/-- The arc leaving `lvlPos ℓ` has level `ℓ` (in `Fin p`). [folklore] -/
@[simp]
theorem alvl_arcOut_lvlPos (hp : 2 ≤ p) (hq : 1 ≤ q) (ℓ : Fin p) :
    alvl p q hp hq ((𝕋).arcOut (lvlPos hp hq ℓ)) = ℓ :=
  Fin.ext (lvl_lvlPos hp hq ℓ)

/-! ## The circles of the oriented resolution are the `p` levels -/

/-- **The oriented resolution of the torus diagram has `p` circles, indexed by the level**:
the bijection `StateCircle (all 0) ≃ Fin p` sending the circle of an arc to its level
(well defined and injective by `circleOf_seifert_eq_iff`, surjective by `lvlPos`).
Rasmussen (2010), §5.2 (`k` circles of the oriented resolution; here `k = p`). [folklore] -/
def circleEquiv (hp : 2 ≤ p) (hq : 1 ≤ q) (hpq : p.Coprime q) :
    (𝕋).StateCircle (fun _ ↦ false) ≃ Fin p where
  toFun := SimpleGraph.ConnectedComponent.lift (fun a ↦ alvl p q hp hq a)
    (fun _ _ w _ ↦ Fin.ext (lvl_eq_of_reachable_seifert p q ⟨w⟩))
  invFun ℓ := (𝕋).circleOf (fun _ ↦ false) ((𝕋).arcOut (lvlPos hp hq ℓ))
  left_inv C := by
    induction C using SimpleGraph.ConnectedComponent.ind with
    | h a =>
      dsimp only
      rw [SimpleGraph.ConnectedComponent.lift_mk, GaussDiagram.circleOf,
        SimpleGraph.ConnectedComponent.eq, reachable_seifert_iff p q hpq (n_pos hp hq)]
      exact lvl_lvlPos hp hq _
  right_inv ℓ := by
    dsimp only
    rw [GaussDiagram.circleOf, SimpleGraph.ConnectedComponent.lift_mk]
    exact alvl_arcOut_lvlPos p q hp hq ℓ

════════════════════

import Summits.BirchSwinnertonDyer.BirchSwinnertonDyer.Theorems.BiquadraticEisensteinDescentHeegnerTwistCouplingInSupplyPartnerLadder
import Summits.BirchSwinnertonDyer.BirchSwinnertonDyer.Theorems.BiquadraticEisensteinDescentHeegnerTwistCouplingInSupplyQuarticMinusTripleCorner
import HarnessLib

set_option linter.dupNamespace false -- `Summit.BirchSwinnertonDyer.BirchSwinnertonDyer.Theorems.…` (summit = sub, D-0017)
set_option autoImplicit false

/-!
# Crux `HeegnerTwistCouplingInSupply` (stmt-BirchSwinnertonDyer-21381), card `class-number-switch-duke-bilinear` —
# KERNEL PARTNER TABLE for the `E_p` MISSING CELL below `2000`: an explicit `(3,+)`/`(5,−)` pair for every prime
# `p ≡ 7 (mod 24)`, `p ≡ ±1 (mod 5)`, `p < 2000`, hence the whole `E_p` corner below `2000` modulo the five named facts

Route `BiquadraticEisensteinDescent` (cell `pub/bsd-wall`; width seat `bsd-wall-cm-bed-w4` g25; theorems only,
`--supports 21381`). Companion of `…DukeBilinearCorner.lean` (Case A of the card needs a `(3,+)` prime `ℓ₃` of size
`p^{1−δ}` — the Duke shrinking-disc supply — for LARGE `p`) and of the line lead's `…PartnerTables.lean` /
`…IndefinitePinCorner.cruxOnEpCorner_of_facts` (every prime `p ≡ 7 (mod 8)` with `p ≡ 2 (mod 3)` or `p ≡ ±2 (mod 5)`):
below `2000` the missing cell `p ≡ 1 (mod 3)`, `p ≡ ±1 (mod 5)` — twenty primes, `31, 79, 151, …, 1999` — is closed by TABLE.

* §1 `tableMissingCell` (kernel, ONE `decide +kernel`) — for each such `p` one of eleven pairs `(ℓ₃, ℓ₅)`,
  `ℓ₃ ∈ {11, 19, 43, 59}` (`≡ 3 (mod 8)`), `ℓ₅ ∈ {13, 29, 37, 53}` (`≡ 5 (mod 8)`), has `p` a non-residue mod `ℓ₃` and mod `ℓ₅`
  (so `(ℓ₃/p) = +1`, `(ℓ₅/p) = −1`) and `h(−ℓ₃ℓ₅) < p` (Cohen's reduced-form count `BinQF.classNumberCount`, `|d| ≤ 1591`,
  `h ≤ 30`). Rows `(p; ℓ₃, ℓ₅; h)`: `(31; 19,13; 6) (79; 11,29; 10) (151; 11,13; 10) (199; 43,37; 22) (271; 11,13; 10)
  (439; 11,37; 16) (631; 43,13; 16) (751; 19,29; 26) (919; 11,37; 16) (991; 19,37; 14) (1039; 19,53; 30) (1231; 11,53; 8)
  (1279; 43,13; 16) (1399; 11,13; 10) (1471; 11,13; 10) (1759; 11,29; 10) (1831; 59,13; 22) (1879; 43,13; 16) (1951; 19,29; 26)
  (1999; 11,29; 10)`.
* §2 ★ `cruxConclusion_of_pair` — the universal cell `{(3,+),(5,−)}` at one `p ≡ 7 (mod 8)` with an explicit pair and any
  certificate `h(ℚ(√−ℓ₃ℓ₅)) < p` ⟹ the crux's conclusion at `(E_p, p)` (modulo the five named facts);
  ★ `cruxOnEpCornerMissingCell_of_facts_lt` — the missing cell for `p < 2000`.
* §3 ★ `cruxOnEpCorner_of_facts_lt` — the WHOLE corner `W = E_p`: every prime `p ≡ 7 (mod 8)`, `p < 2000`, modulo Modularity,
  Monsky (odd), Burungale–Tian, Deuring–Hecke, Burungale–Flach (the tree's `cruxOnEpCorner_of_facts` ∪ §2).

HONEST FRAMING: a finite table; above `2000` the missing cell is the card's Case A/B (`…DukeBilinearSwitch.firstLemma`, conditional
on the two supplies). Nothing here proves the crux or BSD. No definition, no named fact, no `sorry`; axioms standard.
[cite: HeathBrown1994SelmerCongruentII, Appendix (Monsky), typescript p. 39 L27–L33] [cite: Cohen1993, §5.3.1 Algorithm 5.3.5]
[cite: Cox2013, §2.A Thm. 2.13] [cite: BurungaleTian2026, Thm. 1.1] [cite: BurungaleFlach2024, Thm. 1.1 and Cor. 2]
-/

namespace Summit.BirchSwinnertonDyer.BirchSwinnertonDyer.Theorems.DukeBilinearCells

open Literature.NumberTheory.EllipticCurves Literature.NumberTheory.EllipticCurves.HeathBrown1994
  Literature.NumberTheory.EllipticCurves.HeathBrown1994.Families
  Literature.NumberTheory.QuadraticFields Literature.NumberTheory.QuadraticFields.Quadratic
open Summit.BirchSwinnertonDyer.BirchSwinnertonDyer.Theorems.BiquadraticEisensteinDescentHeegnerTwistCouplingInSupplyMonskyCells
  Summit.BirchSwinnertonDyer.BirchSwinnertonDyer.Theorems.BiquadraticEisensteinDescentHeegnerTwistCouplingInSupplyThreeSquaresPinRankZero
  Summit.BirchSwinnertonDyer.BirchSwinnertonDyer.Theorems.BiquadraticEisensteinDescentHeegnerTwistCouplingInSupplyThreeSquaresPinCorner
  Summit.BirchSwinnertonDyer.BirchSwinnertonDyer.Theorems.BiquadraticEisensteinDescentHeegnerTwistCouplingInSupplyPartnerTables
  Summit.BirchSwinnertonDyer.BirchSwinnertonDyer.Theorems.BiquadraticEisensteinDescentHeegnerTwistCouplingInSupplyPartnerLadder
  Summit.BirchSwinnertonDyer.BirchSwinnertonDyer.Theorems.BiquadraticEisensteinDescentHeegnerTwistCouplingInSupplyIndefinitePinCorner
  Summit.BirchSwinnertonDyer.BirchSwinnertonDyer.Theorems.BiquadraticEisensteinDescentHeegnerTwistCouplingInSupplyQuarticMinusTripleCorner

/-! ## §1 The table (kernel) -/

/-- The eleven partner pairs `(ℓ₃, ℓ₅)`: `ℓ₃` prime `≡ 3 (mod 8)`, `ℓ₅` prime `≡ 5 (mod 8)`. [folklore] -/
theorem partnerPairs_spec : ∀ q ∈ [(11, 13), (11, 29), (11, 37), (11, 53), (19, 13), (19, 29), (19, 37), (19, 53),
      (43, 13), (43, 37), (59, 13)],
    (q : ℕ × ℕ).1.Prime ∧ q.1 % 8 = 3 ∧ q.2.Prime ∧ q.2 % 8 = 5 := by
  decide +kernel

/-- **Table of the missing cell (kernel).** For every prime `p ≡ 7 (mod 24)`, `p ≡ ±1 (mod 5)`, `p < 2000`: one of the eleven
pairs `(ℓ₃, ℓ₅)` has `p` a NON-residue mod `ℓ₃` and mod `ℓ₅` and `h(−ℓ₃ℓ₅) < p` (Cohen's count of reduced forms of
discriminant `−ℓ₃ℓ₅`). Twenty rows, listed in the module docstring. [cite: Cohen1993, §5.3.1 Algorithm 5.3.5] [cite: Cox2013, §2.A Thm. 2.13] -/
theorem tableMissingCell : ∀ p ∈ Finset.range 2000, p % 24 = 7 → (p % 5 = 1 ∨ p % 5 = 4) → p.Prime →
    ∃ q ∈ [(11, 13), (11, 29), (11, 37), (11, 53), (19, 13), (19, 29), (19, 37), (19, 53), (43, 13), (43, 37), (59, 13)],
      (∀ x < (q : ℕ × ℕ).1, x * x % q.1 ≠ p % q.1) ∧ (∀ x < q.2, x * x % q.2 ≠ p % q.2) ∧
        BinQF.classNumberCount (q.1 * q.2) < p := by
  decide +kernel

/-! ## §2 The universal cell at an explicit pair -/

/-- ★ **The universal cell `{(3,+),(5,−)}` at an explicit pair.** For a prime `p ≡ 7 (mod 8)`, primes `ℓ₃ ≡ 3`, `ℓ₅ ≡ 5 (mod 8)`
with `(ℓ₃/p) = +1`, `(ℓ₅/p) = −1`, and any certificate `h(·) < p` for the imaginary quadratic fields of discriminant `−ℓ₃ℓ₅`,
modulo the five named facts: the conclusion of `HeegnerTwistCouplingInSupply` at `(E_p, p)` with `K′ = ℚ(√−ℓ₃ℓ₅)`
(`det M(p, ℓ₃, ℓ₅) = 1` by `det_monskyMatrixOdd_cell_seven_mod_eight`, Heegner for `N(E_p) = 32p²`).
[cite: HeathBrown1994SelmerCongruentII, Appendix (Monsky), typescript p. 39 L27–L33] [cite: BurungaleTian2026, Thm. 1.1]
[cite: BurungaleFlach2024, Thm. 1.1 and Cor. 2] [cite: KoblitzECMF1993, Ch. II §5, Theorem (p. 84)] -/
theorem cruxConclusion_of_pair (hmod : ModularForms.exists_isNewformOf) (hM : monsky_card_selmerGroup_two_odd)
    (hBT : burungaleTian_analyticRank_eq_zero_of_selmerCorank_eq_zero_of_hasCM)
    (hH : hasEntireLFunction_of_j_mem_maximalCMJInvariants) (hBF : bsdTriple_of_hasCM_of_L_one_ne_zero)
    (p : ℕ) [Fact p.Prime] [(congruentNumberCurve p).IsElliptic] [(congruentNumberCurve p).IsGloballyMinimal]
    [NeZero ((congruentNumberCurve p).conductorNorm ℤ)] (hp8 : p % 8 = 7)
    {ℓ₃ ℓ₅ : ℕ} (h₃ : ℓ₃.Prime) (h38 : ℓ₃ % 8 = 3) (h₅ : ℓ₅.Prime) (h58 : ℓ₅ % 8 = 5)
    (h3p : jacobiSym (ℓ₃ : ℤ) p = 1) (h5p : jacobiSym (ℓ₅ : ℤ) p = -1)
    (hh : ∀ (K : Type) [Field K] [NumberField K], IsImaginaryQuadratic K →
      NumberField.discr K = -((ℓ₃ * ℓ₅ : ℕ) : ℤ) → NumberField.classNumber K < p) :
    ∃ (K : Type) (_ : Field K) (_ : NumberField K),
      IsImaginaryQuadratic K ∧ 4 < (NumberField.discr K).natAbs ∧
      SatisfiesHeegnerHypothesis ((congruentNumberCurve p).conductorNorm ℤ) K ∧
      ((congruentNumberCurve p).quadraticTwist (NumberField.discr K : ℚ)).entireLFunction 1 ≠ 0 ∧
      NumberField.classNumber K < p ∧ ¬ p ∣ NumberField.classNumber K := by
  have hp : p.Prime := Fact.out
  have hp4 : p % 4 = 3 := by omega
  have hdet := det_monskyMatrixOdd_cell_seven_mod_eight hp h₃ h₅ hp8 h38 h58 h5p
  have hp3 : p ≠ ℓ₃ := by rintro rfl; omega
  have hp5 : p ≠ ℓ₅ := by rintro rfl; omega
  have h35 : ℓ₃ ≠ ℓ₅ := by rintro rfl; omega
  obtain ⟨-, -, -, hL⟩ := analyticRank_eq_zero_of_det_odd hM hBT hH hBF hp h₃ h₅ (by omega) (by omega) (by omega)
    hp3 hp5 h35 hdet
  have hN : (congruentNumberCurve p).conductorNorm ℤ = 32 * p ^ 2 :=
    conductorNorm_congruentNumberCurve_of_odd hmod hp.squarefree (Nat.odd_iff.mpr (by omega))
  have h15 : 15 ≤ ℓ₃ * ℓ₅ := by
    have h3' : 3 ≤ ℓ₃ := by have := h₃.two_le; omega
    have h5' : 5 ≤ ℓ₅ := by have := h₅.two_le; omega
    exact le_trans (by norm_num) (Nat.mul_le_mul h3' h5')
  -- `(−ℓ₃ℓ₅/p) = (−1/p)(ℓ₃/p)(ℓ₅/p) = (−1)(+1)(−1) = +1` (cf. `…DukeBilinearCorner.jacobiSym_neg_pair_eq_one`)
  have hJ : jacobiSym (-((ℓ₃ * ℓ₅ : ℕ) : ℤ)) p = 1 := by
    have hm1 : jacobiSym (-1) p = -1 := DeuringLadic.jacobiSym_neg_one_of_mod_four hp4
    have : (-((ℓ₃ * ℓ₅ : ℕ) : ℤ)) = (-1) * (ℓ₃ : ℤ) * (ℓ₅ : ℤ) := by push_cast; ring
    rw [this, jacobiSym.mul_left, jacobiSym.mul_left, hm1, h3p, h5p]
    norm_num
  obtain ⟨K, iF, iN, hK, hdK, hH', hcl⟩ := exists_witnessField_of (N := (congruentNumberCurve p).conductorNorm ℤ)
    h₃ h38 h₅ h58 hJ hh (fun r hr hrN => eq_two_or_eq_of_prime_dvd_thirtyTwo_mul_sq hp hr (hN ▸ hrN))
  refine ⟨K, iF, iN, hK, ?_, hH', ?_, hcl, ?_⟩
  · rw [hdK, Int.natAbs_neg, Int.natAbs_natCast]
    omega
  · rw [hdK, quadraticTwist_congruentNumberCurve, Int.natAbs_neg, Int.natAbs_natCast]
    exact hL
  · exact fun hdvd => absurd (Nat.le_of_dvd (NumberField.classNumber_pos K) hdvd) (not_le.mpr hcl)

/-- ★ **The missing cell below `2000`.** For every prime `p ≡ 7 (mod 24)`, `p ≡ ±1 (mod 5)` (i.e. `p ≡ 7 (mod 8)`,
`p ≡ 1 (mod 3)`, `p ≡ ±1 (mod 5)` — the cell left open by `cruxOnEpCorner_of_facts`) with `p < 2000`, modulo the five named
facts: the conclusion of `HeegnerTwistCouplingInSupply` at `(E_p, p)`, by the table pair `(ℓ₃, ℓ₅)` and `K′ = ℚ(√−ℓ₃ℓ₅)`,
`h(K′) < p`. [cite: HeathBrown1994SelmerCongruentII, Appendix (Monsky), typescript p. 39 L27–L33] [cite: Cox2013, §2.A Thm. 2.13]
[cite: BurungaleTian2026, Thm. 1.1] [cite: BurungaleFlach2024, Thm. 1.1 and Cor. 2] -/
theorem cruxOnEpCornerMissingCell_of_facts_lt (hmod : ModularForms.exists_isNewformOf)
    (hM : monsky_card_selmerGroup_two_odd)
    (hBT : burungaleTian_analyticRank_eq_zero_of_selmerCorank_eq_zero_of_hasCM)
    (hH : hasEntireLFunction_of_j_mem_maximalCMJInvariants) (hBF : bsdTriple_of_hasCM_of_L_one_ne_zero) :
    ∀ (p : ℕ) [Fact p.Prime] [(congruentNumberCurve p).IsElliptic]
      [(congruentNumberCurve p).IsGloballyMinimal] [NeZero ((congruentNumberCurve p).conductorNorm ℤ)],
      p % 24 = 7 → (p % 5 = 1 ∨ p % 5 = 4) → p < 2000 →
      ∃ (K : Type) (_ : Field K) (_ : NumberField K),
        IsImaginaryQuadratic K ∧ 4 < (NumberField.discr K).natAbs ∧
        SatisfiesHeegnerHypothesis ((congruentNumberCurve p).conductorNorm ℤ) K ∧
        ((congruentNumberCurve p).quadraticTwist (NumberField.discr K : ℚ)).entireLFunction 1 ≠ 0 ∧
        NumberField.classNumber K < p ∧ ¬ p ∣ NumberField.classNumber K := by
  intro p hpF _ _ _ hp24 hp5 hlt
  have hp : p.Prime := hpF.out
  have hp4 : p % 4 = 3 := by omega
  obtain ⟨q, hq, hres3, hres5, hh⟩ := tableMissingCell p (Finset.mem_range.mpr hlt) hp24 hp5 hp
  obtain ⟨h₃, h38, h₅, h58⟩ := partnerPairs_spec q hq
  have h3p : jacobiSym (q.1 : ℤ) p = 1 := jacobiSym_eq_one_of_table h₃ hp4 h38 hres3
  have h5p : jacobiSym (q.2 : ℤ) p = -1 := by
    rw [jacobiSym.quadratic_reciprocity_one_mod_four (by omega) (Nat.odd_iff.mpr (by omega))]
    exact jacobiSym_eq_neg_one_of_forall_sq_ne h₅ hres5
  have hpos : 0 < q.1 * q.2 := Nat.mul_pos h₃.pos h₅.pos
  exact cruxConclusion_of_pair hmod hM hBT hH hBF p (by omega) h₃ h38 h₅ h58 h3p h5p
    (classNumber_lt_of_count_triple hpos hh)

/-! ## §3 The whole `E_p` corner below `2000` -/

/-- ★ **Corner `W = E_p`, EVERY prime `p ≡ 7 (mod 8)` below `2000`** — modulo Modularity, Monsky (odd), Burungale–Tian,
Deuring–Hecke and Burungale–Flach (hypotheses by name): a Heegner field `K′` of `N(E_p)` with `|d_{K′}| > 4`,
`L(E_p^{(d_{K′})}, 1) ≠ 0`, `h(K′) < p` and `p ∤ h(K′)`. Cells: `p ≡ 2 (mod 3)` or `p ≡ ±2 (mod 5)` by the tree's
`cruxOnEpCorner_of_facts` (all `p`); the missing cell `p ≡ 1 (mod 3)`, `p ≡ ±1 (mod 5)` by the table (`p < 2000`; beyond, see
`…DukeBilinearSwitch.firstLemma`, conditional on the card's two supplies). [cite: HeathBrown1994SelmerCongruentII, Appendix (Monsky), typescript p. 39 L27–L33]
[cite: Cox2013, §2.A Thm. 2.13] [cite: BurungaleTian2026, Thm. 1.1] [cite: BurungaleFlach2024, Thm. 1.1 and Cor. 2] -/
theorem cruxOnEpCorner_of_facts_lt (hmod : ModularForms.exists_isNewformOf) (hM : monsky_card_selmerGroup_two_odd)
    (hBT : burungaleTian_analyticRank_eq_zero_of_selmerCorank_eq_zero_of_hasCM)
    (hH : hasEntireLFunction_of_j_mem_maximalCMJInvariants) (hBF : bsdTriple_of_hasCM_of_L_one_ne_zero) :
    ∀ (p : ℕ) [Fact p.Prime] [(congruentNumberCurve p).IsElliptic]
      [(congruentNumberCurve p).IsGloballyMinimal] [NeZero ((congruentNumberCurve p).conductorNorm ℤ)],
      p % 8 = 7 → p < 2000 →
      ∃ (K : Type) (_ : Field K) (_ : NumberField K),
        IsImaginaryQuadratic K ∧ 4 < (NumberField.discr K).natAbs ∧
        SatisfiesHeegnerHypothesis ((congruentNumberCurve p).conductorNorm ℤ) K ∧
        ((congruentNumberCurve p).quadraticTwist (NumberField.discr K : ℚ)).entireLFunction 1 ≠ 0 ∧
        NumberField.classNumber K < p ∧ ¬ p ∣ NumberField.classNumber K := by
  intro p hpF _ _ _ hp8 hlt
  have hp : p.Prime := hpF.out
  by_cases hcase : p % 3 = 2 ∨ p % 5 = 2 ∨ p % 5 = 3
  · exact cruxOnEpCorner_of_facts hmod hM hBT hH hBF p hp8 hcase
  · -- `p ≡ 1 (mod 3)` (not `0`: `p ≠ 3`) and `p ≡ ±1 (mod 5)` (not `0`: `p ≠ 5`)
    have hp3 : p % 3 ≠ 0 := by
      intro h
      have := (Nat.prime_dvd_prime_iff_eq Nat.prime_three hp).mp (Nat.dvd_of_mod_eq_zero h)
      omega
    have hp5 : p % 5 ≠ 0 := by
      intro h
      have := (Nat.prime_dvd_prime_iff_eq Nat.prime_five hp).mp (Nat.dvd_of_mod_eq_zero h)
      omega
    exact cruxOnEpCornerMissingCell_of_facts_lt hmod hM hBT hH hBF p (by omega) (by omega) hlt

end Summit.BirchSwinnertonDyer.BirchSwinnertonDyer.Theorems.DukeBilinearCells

════════════════════

What you will do: Precisely the lines between those holding "Theorem (p. 84)] -/" and "(h3p : jacobiSym", inclusive, are to be reproduced from the listing above, with nothing added.

Response to the exercise:
[cite: BurungaleFlach2024, Thm. 1.1 and Cor. 2] [cite: KoblitzECMF1993, Ch. II §5, Theorem (p. 84)] -/
theorem cruxConclusion_of_pair (hmod : ModularForms.exists_isNewformOf) (hM : monsky_card_selmerGroup_two_odd)
    (hBT : burungaleTian_analyticRank_eq_zero_of_selmerCorank_eq_zero_of_hasCM)
    (hH : hasEntireLFunction_of_j_mem_maximalCMJInvariants) (hBF : bsdTriple_of_hasCM_of_L_one_ne_zero)
    (p : ℕ) [Fact p.Prime] [(congruentNumberCurve p).IsElliptic] [(congruentNumberCurve p).IsGloballyMinimal]
    [NeZero ((congruentNumberCurve p).conductorNorm ℤ)] (hp8 : p % 8 = 7)
    {ℓ₃ ℓ₅ : ℕ} (h₃ : ℓ₃.Prime) (h38 : ℓ₃ % 8 = 3) (h₅ : ℓ₅.Prime) (h58 : ℓ₅ % 8 = 5)
    (h3p : jacobiSym (ℓ₃ : ℤ) p = 1) (h5p : jacobiSym (ℓ₅ : ℤ) p = -1)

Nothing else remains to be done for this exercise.